Intracellular PrP is found within macrophages of lymph nodes and in astro-cytes, microglia and in Kohler cells of the choroid plexus and ventricle (15,43). All of these cells are known to have phagocytic properties, and to be involved in managing removal of degenerate or toxic products from tissue. In all of these cell types, PrP was located to lysosomes. We suggest that abnormal or excess PrP may elicit microglial and macrophage activation. These cells are then stimulated to internalize abnormal or excess PrP from the surrounding extracellular space and to initiate degradation of the disease-specific form of PrP. Evidence is emerging, from our studies of sheep lymph nodes, that the PrP present in the lysosomal compartment may express different epitopes from PrP in extracellular sites.

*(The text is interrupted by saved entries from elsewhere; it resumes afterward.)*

/-- **Formal non-vanishing of the two-radical norm form.** For `i₀ ≠ i₁`, `K < q`, `gcd(p,q) = 1` and some
`C_{kk'} ≠ 0` (`k, k' ≤ K`): `det (radMat₂) ≠ 0` in `ℤ[X]`. A kernel vector `v` would give
`(Σ_{l,l'} φ(v_{ll'}) X_{i₀}^l X_{i₁}^{l'}) · (Σ_{k,k'} φ(C_{kk'}) X_{i₀}^{pk} X_{i₁}^{pk'}) = 0` under the double
substitution `φ = powSubst₂`, and the two-variable residue lemma kills both factors' coefficients. -/
theorem det_radMat₂_ne_zero (h : i₀ ≠ i₁) (Cf : ℕ × ℕ → MvPolynomial (Fin n) ℤ) {K p : ℕ} (hq : 0 < q)
    (hKq : K < q) (hpq : Nat.Coprime p q) (hC : ∃ kk ∈ Finset.range (K + 1) ×ˢ Finset.range (K + 1), Cf kk ≠ 0) :
    (radMat₂ Cf K p hq i₀ i₁).det ≠ 0 := by
  classical
  rw [Ne, ← Matrix.exists_vecMul_eq_zero_iff]
  rintro ⟨v, hv0, hv⟩
  apply hv0
  set Ψ : MvPolynomial (Fin n) ℤ := ∑ kk ∈ Finset.range (K + 1) ×ˢ Finset.range (K + 1),
    powSubst₂ i₀ i₁ q (Cf kk) * (X i₀ ^ (p * kk.1) * X i₁ ^ (p * kk.2)) with hΨ
  set V : MvPolynomial (Fin n) ℤ := ∑ ll : Fin q × Fin q,
    powSubst₂ i₀ i₁ q (v ll) * (X i₀ ^ (ll.1 : ℕ) * X i₁ ^ (ll.2 : ℕ)) with hV
  have hrow : ∀ ll : Fin q × Fin q,
      ∑ aa : Fin q × Fin q, powSubst₂ i₀ i₁ q (radMat₂ Cf K p hq i₀ i₁ ll aa) * (X i₀ ^ (aa.1 : ℕ) * X i₁ ^ (aa.2 : ℕ)) =
        Ψ * (X i₀ ^ (ll.1 : ℕ) * X i₁ ^ (ll.2 : ℕ)) := by
    intro ll
    simp_rw [powSubst₂_radMat₂ i₀ i₁ q h]
    exact fiber_sum₂ hq K p (fun kk => powSubst₂ i₀ i₁ q (Cf kk)) (X i₀ ^ q) (X i₁ ^ q) (X i₀) (X i₁)
      rfl rfl ll.1 ll.2
  have h1 : ∀ aa : Fin q × Fin q, powSubst₂ i₀ i₁ q ((Matrix.vecMul v (radMat₂ Cf K p hq i₀ i₁)) aa) = 0 :=
    fun aa => by rw [hv]; simp
  have hVΨ : V * Ψ = 0 := by
    calc V * Ψ = ∑ ll : Fin q × Fin q, powSubst₂ i₀ i₁ q (v ll) * (Ψ * (X i₀ ^ (ll.1 : ℕ) * X i₁ ^ (ll.2 : ℕ))) := by
          rw [hV, Finset.sum_mul]
          exact Finset.sum_congr rfl fun ll _ => by ring
      _ = ∑ ll : Fin q × Fin q, powSubst₂ i₀ i₁ q (v ll) *
            ∑ aa : Fin q × Fin q, powSubst₂ i₀ i₁ q (radMat₂ Cf K p hq i₀ i₁ ll aa) *
              (X i₀ ^ (aa.1 : ℕ) * X i₁ ^ (aa.2 : ℕ)) := by
          simp_rw [hrow]
      _ = ∑ aa : Fin q × Fin q, powSubst₂ i₀ i₁ q ((Matrix.vecMul v (radMat₂ Cf K p hq i₀ i₁)) aa) *
            (X i₀ ^ (aa.1 : ℕ) * X i₁ ^ (aa.2 : ℕ)) := by
          simp only [Matrix.vecMul, dotProduct, map_sum, map_mul, Finset.mul_sum, Finset.sum_mul]
          rw [Finset.sum_comm]
          exact Finset.sum_congr rfl fun aa _ => Finset.sum_congr rfl fun ll _ => by ring
      _ = 0 := by simp [h1]
  have hΨ0 : Ψ ≠ 0 := by
    intro hΨz
    obtain ⟨kk₀, hkk₀, hCk₀⟩ := hC
    have hres := residue_lemma₂ i₀ i₁ q h hq (Finset.range (K + 1) ×ˢ Finset.range (K + 1))
      (fun kk => powSubst₂ i₀ i₁ q (Cf kk)) (fun kk => p * kk.1) (fun kk => p * kk.2)
      (fun kk _ => (qdiv_powSubst₂ i₀ i₁ q h (Cf kk)).1) (fun kk _ => (qdiv_powSubst₂ i₀ i₁ q h (Cf kk)).2)
      ?_ hΨz kk₀ hkk₀
    · exact hCk₀ ((powSubst₂_eq_zero_iff i₀ i₁ q hq _).1 hres)
    · intro kk hkk kk' hkk' h₁ h₂
      have hk1 : kk.1 < q := lt_of_lt_of_le (Finset.mem_range.1 (Finset.mem_product.1 hkk).1) hKq
      have hk2 : kk.2 < q := lt_of_lt_of_le (Finset.mem_range.1 (Finset.mem_product.1 hkk).2) hKq
      have hk1' : kk'.1 < q := lt_of_lt_of_le (Finset.mem_range.1 (Finset.mem_product.1 hkk').1) hKq
      have hk2' : kk'.2 < q := lt_of_lt_of_le (Finset.mem_range.1 (Finset.mem_product.1 hkk').2) hKq
      have hm1 : p * kk.1 ≡ p * kk'.1 [MOD q] := h₁
      have hm2 : p * kk.2 ≡ p * kk'.2 [MOD q] := h₂
      exact Prod.ext (Nat.ModEq.eq_of_lt_of_lt (Nat.ModEq.cancel_left_of_coprime hpq.symm hm1) hk1 hk1')
        (Nat.ModEq.eq_of_lt_of_lt (Nat.ModEq.cancel_left_of_coprime hpq.symm hm2) hk2 hk2')
  have hV0 : V = 0 := (mul_eq_zero.1 hVΨ).resolve_right hΨ0
  have hres := residue_lemma₂ i₀ i₁ q h hq (Finset.univ : Finset (Fin q × Fin q))
    (fun ll => powSubst₂ i₀ i₁ q (v ll)) (fun ll => (ll.1 : ℕ)) (fun ll => (ll.2 : ℕ))
    (fun ll _ => (qdiv_powSubst₂ i₀ i₁ q h (v ll)).1) (fun ll _ => (qdiv_powSubst₂ i₀ i₁ q h (v ll)).2) ?_ hV0
  · funext ll
    exact (powSubst₂_eq_zero_iff i₀ i₁ q hq _).1 (hres ll (Finset.mem_univ ll))
  · intro ll _ ll' _ h₁ h₂
    rw [Nat.mod_eq_of_lt ll.1.isLt, Nat.mod_eq_of_lt ll'.1.isLt] at h₁
    rw [Nat.mod_eq_of_lt ll.2.isLt, Nat.mod_eq_of_lt ll'.2.isLt] at h₂
    exact Prod.ext (Fin.ext h₁) (Fin.ext h₂)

Disease-specific intracellular accumulations of PrP are also found in neurons but the subcellular localization of such accumulations has not yet been achieved by electron microscopy and the significance of such intracellular accumulations is unclear. However, in the ME7 model, there is some evidence that PrP may accumulate within neuronal cytoplasm at early stages of infection, but is present extracellularly and absent from the intracellular compartment at later stages of disease. Such a change in subcellular localization could be caused by altered regulation of PrP production at early stages of infection (44).